**What to produce**
Nothing but the lines from the one containing "on a sub-class" through the one containing "9270e546693b3568; ls-knife-typer-1 g9", both included, should be given again, each exactly as written below.

^^^^^^^^

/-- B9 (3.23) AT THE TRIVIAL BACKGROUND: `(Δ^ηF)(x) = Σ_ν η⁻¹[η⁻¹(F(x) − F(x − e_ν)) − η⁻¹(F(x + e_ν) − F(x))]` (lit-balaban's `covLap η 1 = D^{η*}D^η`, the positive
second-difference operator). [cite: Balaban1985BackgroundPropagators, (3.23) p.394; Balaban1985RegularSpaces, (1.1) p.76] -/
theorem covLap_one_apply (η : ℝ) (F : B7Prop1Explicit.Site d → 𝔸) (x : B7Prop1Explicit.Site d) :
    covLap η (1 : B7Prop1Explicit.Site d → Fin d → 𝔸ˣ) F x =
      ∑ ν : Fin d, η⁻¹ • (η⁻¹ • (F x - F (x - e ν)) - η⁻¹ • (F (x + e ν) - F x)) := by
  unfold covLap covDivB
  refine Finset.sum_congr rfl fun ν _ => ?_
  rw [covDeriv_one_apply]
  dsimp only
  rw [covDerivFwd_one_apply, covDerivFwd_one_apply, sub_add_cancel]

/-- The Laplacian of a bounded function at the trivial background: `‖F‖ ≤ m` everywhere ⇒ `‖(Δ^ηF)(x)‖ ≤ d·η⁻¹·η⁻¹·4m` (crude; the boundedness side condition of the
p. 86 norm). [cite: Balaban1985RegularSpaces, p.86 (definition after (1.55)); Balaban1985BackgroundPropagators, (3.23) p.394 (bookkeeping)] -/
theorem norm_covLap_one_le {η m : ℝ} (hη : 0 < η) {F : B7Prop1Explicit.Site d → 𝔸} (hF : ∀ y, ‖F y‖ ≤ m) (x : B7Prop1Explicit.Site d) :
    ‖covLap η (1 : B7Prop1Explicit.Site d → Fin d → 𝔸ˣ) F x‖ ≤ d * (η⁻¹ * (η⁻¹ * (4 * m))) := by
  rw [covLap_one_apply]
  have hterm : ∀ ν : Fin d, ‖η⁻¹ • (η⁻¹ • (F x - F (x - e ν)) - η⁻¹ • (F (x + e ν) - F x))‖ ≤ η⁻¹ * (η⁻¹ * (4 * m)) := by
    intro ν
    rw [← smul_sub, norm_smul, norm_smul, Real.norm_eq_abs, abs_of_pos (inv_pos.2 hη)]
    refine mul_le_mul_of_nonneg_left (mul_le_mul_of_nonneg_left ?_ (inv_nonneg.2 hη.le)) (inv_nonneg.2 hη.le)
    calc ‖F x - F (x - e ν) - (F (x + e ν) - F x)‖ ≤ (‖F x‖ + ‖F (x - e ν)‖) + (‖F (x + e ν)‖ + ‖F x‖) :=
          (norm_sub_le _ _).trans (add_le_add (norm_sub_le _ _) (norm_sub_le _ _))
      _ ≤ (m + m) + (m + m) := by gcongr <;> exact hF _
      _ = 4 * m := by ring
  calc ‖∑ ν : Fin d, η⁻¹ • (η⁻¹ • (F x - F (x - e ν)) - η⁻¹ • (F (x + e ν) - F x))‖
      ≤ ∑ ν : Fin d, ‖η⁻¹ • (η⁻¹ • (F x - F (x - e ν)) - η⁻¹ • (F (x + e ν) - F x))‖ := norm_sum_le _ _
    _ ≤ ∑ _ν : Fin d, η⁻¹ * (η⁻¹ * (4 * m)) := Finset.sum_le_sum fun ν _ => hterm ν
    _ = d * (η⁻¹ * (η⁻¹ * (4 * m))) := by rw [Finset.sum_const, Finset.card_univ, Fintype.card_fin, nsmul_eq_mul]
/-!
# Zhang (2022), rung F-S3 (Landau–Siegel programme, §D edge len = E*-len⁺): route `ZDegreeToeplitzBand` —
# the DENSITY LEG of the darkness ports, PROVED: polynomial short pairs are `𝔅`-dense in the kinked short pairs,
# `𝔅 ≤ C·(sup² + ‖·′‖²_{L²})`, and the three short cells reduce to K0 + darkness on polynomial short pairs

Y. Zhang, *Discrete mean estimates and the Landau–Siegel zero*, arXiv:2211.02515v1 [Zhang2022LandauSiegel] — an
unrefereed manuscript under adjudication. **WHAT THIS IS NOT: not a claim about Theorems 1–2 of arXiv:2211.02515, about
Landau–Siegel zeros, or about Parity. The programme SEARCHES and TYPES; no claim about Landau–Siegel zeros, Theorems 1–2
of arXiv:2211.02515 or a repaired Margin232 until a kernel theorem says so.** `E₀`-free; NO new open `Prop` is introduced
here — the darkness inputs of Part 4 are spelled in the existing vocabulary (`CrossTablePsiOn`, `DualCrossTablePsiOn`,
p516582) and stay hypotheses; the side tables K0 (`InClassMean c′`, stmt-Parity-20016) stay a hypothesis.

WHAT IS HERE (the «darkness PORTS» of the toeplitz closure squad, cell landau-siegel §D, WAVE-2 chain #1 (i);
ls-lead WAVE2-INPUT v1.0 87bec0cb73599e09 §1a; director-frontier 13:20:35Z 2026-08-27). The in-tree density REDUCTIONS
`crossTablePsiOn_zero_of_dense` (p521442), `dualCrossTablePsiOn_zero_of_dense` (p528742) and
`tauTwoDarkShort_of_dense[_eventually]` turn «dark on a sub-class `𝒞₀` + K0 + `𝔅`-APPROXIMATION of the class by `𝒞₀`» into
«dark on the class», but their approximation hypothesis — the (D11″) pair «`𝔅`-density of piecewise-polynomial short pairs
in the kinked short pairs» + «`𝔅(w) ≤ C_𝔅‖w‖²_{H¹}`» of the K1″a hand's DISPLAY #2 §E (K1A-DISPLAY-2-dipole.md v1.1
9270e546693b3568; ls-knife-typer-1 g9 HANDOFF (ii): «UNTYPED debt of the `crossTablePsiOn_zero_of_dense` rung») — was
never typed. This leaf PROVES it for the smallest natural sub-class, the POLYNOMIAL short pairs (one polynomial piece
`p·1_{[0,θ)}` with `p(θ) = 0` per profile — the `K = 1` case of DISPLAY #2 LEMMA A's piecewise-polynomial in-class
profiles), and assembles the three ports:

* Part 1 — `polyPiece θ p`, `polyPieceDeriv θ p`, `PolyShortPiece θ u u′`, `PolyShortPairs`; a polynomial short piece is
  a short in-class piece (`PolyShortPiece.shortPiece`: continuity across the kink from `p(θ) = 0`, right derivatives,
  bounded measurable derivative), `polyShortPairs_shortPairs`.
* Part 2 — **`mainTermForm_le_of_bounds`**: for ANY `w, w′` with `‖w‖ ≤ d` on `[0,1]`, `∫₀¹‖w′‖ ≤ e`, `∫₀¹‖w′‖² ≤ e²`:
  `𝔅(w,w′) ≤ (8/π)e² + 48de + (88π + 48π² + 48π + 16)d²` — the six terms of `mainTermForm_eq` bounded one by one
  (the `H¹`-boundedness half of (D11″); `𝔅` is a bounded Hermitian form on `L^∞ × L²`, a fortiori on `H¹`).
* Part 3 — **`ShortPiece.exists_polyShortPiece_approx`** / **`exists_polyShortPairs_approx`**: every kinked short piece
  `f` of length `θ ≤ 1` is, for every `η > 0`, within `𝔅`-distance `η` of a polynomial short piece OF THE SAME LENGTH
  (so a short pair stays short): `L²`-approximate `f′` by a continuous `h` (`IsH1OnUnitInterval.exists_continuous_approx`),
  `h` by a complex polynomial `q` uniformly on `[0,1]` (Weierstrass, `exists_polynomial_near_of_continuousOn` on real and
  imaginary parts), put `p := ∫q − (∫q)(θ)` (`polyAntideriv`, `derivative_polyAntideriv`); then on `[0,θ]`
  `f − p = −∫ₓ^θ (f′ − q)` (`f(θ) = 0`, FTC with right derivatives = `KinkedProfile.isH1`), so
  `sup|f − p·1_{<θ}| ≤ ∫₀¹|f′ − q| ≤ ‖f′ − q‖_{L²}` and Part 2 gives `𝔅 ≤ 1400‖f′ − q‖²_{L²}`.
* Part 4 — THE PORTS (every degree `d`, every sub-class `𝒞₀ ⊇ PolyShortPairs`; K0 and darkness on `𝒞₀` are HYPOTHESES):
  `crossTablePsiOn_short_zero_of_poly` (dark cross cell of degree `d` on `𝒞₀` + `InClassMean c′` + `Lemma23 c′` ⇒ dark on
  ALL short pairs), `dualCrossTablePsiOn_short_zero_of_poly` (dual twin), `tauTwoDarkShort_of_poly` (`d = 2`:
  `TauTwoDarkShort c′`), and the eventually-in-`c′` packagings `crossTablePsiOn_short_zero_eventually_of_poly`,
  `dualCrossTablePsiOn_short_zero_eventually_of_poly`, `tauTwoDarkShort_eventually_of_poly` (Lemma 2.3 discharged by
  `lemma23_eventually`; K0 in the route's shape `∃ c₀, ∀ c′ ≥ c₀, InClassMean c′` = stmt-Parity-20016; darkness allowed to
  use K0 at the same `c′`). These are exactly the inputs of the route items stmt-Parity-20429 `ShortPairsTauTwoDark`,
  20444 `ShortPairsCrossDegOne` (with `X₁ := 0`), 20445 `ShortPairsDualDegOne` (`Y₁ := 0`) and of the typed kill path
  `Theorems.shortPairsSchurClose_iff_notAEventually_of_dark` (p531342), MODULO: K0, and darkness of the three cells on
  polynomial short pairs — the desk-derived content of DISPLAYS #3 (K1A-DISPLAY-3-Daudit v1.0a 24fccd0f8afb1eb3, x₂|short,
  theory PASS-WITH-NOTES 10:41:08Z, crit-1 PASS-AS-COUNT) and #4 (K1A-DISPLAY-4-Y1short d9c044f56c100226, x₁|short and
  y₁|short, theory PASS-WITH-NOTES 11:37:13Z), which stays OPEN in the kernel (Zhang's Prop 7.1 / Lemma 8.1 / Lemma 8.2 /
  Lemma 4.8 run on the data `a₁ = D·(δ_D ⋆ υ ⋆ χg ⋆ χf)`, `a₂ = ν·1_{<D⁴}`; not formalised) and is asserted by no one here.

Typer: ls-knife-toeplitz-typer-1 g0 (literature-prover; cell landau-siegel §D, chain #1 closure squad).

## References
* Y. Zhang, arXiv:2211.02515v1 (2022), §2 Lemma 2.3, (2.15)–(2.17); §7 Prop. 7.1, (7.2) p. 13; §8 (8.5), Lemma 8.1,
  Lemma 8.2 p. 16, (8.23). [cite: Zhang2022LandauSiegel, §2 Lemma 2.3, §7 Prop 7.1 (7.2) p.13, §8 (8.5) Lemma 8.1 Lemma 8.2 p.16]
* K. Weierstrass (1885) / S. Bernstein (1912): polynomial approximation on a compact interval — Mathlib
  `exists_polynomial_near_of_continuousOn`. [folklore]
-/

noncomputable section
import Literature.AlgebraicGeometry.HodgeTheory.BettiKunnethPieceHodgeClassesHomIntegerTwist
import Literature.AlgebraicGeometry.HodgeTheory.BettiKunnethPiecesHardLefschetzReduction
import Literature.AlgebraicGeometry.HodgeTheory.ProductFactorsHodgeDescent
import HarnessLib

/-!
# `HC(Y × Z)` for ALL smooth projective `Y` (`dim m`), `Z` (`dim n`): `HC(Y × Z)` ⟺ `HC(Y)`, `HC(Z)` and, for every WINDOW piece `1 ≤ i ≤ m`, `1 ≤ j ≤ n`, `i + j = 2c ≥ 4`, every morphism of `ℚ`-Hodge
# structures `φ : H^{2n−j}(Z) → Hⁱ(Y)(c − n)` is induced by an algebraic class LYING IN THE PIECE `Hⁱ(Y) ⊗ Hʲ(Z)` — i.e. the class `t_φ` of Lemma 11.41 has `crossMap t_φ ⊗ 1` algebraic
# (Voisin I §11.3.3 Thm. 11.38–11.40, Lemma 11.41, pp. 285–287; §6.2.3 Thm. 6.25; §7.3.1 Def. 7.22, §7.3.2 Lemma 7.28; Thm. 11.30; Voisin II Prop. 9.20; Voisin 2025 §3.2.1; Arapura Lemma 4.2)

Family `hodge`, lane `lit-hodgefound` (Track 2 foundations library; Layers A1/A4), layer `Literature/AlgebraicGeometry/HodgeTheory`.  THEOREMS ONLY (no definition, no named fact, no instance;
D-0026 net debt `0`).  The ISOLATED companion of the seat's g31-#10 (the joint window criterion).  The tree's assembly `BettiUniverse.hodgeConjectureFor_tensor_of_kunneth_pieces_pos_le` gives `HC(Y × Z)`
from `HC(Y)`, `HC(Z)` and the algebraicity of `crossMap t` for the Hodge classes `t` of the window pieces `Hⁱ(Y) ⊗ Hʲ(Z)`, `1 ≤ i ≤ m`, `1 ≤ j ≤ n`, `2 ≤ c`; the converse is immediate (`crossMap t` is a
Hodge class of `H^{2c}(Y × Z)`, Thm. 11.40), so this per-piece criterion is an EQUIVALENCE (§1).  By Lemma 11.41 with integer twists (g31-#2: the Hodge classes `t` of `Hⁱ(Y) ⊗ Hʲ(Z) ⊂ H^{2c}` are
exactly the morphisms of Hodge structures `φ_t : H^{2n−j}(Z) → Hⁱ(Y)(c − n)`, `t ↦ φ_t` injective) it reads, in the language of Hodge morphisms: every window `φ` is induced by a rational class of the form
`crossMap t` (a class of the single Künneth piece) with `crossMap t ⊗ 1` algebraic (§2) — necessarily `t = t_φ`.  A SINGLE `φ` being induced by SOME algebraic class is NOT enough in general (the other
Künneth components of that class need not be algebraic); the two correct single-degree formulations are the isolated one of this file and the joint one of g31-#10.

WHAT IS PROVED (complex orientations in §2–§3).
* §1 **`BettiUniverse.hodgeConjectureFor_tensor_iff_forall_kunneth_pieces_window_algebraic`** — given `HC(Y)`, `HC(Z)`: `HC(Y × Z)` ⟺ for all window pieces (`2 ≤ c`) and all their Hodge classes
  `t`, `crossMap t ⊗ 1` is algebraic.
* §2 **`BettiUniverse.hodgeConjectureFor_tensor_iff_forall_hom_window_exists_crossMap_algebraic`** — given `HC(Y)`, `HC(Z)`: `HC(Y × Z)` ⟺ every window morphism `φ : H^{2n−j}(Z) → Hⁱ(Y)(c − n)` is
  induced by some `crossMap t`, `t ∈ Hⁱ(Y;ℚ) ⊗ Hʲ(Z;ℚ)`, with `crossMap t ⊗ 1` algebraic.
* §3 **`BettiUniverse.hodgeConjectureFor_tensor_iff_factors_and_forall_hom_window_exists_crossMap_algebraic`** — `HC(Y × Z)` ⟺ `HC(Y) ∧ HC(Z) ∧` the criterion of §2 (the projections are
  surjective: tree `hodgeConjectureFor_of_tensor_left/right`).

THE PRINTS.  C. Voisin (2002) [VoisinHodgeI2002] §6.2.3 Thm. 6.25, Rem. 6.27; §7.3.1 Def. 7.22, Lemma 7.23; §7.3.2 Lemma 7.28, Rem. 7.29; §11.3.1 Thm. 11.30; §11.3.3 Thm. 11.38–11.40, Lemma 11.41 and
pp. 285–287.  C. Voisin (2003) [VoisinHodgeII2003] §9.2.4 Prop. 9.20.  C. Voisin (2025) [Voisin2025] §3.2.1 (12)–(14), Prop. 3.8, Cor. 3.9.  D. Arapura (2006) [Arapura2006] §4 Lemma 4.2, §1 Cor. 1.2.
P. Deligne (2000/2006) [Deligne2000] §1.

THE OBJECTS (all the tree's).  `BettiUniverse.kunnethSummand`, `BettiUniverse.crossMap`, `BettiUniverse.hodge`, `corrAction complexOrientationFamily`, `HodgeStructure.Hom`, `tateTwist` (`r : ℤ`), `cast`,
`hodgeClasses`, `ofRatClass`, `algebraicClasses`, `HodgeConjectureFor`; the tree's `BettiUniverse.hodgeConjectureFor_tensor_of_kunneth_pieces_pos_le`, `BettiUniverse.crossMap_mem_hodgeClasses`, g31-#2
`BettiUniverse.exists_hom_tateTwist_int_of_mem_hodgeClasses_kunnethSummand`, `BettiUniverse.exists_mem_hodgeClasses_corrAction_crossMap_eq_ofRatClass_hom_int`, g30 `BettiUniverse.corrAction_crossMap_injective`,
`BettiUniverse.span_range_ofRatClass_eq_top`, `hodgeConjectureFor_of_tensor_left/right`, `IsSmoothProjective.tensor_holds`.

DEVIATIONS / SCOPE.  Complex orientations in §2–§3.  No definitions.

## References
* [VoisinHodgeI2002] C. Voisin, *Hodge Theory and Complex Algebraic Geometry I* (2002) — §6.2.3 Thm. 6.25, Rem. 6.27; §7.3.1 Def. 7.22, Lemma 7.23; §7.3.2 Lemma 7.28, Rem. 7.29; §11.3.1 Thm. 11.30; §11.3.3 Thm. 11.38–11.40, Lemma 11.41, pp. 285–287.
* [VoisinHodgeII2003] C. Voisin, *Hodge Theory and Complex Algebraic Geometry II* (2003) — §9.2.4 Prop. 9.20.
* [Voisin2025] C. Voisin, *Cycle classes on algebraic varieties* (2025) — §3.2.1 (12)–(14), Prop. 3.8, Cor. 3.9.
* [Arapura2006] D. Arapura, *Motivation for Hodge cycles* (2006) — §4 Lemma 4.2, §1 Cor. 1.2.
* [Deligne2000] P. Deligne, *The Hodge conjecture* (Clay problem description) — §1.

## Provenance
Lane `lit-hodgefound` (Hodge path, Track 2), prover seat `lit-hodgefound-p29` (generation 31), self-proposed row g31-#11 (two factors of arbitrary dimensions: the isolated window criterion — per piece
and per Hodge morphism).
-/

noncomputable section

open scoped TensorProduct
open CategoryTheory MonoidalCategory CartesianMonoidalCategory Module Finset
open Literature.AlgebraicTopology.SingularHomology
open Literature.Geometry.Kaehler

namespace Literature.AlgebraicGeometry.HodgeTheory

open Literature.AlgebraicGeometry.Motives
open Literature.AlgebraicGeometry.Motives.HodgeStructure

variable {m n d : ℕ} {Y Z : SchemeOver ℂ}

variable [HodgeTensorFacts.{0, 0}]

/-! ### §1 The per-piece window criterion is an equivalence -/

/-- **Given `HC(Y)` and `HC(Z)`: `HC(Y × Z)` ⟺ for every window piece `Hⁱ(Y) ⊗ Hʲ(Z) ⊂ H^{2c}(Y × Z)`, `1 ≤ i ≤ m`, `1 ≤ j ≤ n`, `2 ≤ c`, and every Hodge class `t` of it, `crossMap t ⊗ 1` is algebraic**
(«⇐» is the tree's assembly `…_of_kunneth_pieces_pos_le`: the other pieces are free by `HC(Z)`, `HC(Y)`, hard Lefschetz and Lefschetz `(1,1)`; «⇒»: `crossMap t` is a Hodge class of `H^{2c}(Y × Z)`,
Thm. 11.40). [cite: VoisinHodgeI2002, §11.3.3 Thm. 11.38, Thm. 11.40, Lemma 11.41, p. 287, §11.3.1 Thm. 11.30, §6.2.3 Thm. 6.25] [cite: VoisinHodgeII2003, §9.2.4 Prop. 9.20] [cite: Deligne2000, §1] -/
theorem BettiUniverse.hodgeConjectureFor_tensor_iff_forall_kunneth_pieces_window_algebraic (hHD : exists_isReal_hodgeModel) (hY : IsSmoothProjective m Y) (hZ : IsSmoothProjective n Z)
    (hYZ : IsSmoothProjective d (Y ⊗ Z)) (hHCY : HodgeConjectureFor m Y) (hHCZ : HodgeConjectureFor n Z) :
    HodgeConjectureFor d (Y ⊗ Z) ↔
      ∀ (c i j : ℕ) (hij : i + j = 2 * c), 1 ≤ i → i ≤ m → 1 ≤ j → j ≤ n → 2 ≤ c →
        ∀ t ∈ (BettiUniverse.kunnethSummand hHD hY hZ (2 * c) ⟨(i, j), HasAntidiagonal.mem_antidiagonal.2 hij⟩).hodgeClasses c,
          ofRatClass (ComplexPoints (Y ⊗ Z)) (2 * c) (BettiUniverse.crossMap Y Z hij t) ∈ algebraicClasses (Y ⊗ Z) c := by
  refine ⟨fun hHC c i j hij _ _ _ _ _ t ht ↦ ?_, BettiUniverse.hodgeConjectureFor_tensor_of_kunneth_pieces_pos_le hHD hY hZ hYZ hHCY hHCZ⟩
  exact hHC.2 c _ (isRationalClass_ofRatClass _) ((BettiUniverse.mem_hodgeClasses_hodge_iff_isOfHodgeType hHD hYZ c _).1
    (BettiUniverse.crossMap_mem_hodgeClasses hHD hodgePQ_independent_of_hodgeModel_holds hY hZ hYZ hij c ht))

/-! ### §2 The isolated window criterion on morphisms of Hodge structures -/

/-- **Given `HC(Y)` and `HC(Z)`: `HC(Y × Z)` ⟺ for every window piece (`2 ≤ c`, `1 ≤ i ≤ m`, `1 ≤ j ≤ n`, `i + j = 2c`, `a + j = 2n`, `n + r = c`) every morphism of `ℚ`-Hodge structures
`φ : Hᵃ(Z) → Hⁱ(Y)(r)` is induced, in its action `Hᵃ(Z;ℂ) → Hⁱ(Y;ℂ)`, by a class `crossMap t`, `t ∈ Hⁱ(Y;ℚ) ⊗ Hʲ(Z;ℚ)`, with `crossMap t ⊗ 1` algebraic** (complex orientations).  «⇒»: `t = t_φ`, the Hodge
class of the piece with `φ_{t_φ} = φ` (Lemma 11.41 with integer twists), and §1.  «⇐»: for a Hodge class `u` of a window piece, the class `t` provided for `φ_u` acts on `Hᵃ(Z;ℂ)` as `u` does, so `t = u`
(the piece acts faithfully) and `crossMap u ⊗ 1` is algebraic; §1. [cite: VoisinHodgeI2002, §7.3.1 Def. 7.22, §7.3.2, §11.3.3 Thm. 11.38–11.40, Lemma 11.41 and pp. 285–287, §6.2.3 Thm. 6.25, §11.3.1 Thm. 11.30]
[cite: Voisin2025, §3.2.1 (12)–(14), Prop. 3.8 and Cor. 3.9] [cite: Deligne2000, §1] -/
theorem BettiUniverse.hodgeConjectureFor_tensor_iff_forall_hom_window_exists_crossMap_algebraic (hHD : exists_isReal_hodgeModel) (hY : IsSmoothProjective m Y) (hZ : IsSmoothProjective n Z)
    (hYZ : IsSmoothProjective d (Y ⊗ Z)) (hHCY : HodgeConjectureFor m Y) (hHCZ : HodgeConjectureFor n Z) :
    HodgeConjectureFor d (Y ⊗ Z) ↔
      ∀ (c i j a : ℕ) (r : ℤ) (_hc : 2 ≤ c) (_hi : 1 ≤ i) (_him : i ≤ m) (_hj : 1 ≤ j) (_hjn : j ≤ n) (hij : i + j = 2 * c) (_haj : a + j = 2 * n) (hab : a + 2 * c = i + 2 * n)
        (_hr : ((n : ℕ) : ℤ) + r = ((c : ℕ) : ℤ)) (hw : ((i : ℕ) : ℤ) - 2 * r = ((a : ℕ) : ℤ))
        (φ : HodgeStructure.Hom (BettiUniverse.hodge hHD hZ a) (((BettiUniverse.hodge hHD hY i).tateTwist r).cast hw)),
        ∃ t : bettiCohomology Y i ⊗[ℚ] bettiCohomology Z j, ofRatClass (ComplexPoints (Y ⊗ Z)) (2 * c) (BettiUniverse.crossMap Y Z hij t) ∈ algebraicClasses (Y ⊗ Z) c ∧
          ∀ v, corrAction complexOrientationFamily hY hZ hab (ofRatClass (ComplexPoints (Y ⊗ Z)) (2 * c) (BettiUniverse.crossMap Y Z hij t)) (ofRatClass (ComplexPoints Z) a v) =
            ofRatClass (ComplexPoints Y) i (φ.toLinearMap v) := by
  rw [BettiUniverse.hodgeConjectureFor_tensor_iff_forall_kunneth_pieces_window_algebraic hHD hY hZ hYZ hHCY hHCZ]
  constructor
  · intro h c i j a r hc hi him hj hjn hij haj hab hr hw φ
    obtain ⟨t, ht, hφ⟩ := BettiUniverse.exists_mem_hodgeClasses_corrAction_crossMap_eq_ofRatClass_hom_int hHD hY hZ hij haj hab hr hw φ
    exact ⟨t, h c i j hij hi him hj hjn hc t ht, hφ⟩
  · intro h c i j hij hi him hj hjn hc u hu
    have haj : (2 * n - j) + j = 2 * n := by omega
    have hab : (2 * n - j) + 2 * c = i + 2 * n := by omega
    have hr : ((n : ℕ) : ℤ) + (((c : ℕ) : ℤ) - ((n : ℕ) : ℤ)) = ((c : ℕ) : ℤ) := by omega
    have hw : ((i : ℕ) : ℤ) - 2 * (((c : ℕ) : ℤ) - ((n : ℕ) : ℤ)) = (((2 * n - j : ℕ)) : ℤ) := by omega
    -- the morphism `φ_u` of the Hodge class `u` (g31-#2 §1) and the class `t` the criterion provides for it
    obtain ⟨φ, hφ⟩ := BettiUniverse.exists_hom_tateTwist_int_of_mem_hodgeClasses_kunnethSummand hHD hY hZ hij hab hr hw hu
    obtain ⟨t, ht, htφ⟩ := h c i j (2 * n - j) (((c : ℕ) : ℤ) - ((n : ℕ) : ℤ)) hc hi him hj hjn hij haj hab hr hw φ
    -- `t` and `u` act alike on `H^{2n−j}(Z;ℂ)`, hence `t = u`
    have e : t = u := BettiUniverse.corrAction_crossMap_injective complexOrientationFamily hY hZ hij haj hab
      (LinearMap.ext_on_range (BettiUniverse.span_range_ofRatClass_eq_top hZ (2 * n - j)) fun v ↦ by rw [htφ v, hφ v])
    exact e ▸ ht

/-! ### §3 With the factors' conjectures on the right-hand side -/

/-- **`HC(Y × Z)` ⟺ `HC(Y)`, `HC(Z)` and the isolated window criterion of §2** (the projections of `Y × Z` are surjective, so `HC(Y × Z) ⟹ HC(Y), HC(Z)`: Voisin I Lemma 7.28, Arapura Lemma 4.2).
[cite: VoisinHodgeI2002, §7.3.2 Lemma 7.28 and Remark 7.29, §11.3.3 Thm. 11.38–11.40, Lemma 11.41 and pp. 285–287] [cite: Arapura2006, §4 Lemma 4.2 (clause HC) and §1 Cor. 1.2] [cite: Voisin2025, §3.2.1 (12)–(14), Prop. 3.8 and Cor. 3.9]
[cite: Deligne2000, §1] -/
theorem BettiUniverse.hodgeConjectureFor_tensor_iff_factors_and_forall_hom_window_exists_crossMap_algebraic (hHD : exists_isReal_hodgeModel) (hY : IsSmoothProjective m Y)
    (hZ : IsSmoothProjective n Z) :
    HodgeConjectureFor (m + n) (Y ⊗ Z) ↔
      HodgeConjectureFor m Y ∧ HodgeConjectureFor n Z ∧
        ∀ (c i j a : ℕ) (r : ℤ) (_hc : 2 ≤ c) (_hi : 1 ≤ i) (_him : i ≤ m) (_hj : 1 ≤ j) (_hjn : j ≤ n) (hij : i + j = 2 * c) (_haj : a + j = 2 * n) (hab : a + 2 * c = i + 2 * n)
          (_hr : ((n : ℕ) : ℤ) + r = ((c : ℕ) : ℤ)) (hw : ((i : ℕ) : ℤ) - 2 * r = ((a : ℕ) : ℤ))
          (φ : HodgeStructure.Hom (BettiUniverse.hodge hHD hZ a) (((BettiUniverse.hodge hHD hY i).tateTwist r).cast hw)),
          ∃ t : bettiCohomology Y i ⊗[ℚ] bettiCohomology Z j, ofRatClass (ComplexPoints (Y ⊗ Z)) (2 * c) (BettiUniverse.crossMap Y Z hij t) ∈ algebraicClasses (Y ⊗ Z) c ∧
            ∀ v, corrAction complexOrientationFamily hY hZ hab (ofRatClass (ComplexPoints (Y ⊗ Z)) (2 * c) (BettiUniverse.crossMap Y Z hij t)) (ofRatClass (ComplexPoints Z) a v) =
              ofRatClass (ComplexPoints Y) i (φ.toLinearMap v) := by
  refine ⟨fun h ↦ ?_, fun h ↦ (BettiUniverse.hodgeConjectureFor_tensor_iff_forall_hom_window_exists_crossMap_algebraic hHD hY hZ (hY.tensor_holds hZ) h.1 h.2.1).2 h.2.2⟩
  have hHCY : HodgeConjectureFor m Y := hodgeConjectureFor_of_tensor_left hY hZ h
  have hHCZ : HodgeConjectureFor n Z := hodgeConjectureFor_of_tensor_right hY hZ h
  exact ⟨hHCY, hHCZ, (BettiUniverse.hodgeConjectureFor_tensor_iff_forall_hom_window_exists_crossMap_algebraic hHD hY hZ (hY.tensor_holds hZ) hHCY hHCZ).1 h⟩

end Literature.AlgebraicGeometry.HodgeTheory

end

^^^^^^^^

**Response to the exercise**
`tauTwoDarkShort_of_dense[_eventually]` turn «dark on a sub-class `𝒞₀` + K0 + `𝔅`-APPROXIMATION of the class by `𝒞₀`» into
«dark on the class», but their approximation hypothesis — the (D11″) pair «`𝔅`-density of piecewise-polynomial short pairs
in the kinked short pairs» + «`𝔅(w) ≤ C_𝔅‖w‖²_{H¹}`» of the K1″a hand's DISPLAY #2 §E (K1A-DISPLAY-2-dipole.md v1.1
9270e546693b3568; ls-knife-typer-1 g9 HANDOFF (ii): «UNTYPED debt of the `crossTablePsiOn_zero_of_dense` rung») — was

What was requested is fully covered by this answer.